(Saved entries)
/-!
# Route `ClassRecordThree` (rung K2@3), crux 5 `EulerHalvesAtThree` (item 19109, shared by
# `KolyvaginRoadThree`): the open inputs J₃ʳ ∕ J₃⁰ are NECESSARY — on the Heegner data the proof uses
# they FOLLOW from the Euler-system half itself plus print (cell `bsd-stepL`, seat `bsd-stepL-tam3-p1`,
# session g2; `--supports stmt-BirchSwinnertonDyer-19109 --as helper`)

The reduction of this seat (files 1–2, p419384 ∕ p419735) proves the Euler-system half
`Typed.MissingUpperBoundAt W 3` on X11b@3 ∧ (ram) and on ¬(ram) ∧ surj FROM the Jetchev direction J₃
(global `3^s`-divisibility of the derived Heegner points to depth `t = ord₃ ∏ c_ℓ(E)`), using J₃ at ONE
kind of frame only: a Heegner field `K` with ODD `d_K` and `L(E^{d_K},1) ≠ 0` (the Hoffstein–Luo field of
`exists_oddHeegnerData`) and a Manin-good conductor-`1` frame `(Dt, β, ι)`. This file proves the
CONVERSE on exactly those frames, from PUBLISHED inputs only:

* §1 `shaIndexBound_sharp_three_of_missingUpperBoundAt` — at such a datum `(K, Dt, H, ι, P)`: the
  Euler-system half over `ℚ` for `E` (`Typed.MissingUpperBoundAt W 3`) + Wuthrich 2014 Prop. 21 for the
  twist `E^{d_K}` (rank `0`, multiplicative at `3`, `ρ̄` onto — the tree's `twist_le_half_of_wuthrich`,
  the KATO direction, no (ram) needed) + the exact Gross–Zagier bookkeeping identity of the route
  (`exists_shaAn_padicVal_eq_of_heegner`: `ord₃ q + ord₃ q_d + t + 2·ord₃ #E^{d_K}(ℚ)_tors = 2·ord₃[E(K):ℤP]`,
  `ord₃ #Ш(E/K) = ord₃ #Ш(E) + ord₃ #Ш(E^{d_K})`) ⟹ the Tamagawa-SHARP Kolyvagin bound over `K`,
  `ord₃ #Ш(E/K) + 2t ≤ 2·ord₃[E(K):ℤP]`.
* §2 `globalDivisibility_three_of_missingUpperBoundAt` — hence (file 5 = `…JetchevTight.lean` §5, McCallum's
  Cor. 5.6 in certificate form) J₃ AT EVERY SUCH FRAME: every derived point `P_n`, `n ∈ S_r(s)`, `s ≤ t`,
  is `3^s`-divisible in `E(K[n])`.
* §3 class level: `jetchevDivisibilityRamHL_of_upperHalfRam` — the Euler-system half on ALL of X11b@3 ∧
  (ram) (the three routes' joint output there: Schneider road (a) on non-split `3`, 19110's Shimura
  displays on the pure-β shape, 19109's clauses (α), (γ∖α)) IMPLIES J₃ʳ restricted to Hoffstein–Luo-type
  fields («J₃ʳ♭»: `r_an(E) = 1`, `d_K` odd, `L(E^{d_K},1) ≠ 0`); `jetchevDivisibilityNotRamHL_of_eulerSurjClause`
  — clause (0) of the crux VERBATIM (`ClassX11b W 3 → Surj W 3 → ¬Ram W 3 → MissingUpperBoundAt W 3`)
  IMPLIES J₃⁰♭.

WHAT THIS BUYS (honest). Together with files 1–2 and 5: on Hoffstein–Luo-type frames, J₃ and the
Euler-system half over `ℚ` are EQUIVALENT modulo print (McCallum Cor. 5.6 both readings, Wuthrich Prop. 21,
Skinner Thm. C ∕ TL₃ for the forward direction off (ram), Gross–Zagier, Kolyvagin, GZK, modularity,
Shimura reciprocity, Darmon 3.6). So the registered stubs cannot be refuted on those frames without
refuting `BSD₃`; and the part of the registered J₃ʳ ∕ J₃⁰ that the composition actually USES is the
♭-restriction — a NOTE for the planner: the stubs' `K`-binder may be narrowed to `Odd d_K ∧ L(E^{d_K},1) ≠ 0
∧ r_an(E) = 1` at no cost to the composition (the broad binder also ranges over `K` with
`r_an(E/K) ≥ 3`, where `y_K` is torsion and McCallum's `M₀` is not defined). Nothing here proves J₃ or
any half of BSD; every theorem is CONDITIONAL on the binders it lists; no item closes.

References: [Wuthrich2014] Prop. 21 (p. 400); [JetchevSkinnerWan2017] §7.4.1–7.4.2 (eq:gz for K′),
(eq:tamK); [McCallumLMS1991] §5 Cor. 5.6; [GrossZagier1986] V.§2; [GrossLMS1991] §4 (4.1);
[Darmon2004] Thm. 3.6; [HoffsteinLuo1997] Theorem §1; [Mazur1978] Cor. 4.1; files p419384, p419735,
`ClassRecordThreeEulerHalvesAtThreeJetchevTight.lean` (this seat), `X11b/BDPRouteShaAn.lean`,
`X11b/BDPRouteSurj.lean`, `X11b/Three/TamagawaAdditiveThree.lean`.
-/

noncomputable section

_Required work_
Of the lines above, retype only those from the line containing "References: [Wuthrich2014] Prop." through the line containing "(eq:tamK); [McCallumLMS1991] §5", including both, exactly.

_Result for this task_
References: [Wuthrich2014] Prop. 21 (p. 400); [JetchevSkinnerWan2017] §7.4.1–7.4.2 (eq:gz for K′),
(eq:tamK); [McCallumLMS1991] §5 Cor. 5.6; [GrossZagier1986] V.§2; [GrossLMS1991] §4 (4.1);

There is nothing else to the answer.